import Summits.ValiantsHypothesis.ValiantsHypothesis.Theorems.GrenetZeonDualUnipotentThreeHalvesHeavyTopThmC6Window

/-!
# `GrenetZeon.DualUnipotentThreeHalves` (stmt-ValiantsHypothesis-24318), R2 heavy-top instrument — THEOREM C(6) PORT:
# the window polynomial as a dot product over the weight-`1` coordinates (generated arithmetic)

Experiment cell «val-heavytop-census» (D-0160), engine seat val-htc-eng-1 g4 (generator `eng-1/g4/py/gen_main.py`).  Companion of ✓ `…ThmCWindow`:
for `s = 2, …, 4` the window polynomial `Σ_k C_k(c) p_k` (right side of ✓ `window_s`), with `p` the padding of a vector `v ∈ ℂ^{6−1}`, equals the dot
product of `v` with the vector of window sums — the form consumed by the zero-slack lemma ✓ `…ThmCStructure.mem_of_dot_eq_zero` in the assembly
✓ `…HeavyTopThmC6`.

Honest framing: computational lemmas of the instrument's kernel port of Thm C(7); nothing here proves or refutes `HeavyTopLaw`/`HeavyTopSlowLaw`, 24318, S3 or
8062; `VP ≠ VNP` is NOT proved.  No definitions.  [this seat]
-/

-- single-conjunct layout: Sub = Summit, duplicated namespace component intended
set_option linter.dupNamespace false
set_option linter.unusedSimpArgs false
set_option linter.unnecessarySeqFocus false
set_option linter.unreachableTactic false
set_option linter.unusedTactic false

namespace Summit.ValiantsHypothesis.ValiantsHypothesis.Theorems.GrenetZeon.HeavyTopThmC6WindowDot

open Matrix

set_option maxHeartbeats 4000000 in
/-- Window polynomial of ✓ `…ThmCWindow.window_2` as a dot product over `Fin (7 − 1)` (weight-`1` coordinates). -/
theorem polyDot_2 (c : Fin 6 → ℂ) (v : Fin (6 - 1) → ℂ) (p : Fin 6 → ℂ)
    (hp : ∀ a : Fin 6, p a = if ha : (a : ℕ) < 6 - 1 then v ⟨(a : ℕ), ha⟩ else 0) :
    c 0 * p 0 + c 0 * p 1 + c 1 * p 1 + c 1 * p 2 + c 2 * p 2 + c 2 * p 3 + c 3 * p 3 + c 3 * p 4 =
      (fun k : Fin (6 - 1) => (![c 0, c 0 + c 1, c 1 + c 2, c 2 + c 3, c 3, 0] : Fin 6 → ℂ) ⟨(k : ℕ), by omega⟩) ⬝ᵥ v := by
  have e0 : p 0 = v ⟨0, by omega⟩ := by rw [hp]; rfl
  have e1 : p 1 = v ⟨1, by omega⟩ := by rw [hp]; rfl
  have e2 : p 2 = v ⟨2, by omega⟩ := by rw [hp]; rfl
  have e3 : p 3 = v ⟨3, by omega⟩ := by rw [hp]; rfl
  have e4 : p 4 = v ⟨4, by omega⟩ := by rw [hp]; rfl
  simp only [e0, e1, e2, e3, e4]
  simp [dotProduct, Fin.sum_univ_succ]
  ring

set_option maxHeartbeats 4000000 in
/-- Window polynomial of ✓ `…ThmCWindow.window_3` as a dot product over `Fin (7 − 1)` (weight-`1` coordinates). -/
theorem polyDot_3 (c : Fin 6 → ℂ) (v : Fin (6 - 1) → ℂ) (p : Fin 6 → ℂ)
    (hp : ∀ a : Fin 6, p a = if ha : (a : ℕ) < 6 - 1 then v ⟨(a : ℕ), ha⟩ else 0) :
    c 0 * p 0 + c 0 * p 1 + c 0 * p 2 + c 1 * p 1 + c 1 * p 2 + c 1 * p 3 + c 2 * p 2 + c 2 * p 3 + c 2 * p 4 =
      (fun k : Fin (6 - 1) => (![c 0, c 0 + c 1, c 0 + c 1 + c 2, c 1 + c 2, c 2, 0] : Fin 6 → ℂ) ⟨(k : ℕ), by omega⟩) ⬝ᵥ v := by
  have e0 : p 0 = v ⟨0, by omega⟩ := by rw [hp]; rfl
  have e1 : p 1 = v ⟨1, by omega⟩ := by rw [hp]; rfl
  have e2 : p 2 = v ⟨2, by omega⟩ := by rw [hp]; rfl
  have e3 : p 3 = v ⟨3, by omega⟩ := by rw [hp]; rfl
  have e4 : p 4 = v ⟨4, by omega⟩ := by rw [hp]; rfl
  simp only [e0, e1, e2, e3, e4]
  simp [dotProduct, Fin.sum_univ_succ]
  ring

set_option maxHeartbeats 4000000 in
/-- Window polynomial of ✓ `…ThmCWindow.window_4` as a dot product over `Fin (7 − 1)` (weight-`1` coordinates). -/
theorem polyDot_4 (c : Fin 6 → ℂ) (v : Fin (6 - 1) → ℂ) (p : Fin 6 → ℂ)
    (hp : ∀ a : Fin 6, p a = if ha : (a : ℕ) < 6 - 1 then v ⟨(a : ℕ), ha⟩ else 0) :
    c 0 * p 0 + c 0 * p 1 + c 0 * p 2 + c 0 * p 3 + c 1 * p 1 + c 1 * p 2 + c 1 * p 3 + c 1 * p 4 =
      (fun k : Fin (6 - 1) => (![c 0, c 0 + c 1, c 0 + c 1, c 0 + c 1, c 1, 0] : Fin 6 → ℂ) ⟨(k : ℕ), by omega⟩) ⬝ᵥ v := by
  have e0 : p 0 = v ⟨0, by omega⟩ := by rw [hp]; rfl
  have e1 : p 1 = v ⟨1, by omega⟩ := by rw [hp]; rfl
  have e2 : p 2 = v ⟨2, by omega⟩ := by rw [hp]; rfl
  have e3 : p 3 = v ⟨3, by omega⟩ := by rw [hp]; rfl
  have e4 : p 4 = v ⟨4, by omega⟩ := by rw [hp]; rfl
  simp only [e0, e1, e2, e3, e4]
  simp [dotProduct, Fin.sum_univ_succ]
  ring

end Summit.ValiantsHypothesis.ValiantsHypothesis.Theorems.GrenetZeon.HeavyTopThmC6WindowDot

> _Brief_: Each line in the listing is to be returned exactly.

> _Response box_:
import Summits.ValiantsHypothesis.ValiantsHypothesis.Theorems.GrenetZeonDualUnipotentThreeHalvesHeavyTopThmC6Window

/-!
# `GrenetZeon.DualUnipotentThreeHalves` (stmt-ValiantsHypothesis-24318), R2 heavy-top instrument — THEOREM C(6) PORT:
# the window polynomial as a dot product over the weight-`1` coordinates (generated arithmetic)

Experiment cell «val-heavytop-census» (D-0160), engine seat val-htc-eng-1 g4 (generator `eng-1/g4/py/gen_main.py`).  Companion of ✓ `…ThmCWindow`:
for `s = 2, …, 4` the window polynomial `Σ_k C_k(c) p_k` (right side of ✓ `window_s`), with `p` the padding of a vector `v ∈ ℂ^{6−1}`, equals the dot
product of `v` with the vector of window sums — the form consumed by the zero-slack lemma ✓ `…ThmCStructure.mem_of_dot_eq_zero` in the assembly
✓ `…HeavyTopThmC6`.

Honest framing: computational lemmas of the instrument's kernel port of Thm C(7); nothing here proves or refutes `HeavyTopLaw`/`HeavyTopSlowLaw`, 24318, S3 or
8062; `VP ≠ VNP` is NOT proved.  No definitions.  [this seat]
-/

-- single-conjunct layout: Sub = Summit, duplicated namespace component intended
set_option linter.dupNamespace false
set_option linter.unusedSimpArgs false
set_option linter.unnecessarySeqFocus false
set_option linter.unreachableTactic false
set_option linter.unusedTactic false

namespace Summit.ValiantsHypothesis.ValiantsHypothesis.Theorems.GrenetZeon.HeavyTopThmC6WindowDot

open Matrix

set_option maxHeartbeats 4000000 in
/-- Window polynomial of ✓ `…ThmCWindow.window_2` as a dot product over `Fin (7 − 1)` (weight-`1` coordinates). -/
theorem polyDot_2 (c : Fin 6 → ℂ) (v : Fin (6 - 1) → ℂ) (p : Fin 6 → ℂ)
    (hp : ∀ a : Fin 6, p a = if ha : (a : ℕ) < 6 - 1 then v ⟨(a : ℕ), ha⟩ else 0) :
    c 0 * p 0 + c 0 * p 1 + c 1 * p 1 + c 1 * p 2 + c 2 * p 2 + c 2 * p 3 + c 3 * p 3 + c 3 * p 4 =
      (fun k : Fin (6 - 1) => (![c 0, c 0 + c 1, c 1 + c 2, c 2 + c 3, c 3, 0] : Fin 6 → ℂ) ⟨(k : ℕ), by omega⟩) ⬝ᵥ v := by
  have e0 : p 0 = v ⟨0, by omega⟩ := by rw [hp]; rfl
  have e1 : p 1 = v ⟨1, by omega⟩ := by rw [hp]; rfl
  have e2 : p 2 = v ⟨2, by omega⟩ := by rw [hp]; rfl
  have e3 : p 3 = v ⟨3, by omega⟩ := by rw [hp]; rfl
  have e4 : p 4 = v ⟨4, by omega⟩ := by rw [hp]; rfl
  simp only [e0, e1, e2, e3, e4]
  simp [dotProduct, Fin.sum_univ_succ]
  ring

set_option maxHeartbeats 4000000 in
/-- Window polynomial of ✓ `…ThmCWindow.window_3` as a dot product over `Fin (7 − 1)` (weight-`1` coordinates). -/
theorem polyDot_3 (c : Fin 6 → ℂ) (v : Fin (6 - 1) → ℂ) (p : Fin 6 → ℂ)
    (hp : ∀ a : Fin 6, p a = if ha : (a : ℕ) < 6 - 1 then v ⟨(a : ℕ), ha⟩ else 0) :
    c 0 * p 0 + c 0 * p 1 + c 0 * p 2 + c 1 * p 1 + c 1 * p 2 + c 1 * p 3 + c 2 * p 2 + c 2 * p 3 + c 2 * p 4 =
      (fun k : Fin (6 - 1) => (![c 0, c 0 + c 1, c 0 + c 1 + c 2, c 1 + c 2, c 2, 0] : Fin 6 → ℂ) ⟨(k : ℕ), by omega⟩) ⬝ᵥ v := by
  have e0 : p 0 = v ⟨0, by omega⟩ := by rw [hp]; rfl
  have e1 : p 1 = v ⟨1, by omega⟩ := by rw [hp]; rfl
  have e2 : p 2 = v ⟨2, by omega⟩ := by rw [hp]; rfl
  have e3 : p 3 = v ⟨3, by omega⟩ := by rw [hp]; rfl
  have e4 : p 4 = v ⟨4, by omega⟩ := by rw [hp]; rfl
  simp only [e0, e1, e2, e3, e4]
  simp [dotProduct, Fin.sum_univ_succ]
  ring

set_option maxHeartbeats 4000000 in
/-- Window polynomial of ✓ `…ThmCWindow.window_4` as a dot product over `Fin (7 − 1)` (weight-`1` coordinates). -/
theorem polyDot_4 (c : Fin 6 → ℂ) (v : Fin (6 - 1) → ℂ) (p : Fin 6 → ℂ)
    (hp : ∀ a : Fin 6, p a = if ha : (a : ℕ) < 6 - 1 then v ⟨(a : ℕ), ha⟩ else 0) :
    c 0 * p 0 + c 0 * p 1 + c 0 * p 2 + c 0 * p 3 + c 1 * p 1 + c 1 * p 2 + c 1 * p 3 + c 1 * p 4 =
      (fun k : Fin (6 - 1) => (![c 0, c 0 + c 1, c 0 + c 1, c 0 + c 1, c 1, 0] : Fin 6 → ℂ) ⟨(k : ℕ), by omega⟩) ⬝ᵥ v := by
  have e0 : p 0 = v ⟨0, by omega⟩ := by rw [hp]; rfl
  have e1 : p 1 = v ⟨1, by omega⟩ := by rw [hp]; rfl
  have e2 : p 2 = v ⟨2, by omega⟩ := by rw [hp]; rfl
  have e3 : p 3 = v ⟨3, by omega⟩ := by rw [hp]; rfl
  have e4 : p 4 = v ⟨4, by omega⟩ := by rw [hp]; rfl
  simp only [e0, e1, e2, e3, e4]
  simp [dotProduct, Fin.sum_univ_succ]
  ring

end Summit.ValiantsHypothesis.ValiantsHypothesis.Theorems.GrenetZeon.HeavyTopThmC6WindowDot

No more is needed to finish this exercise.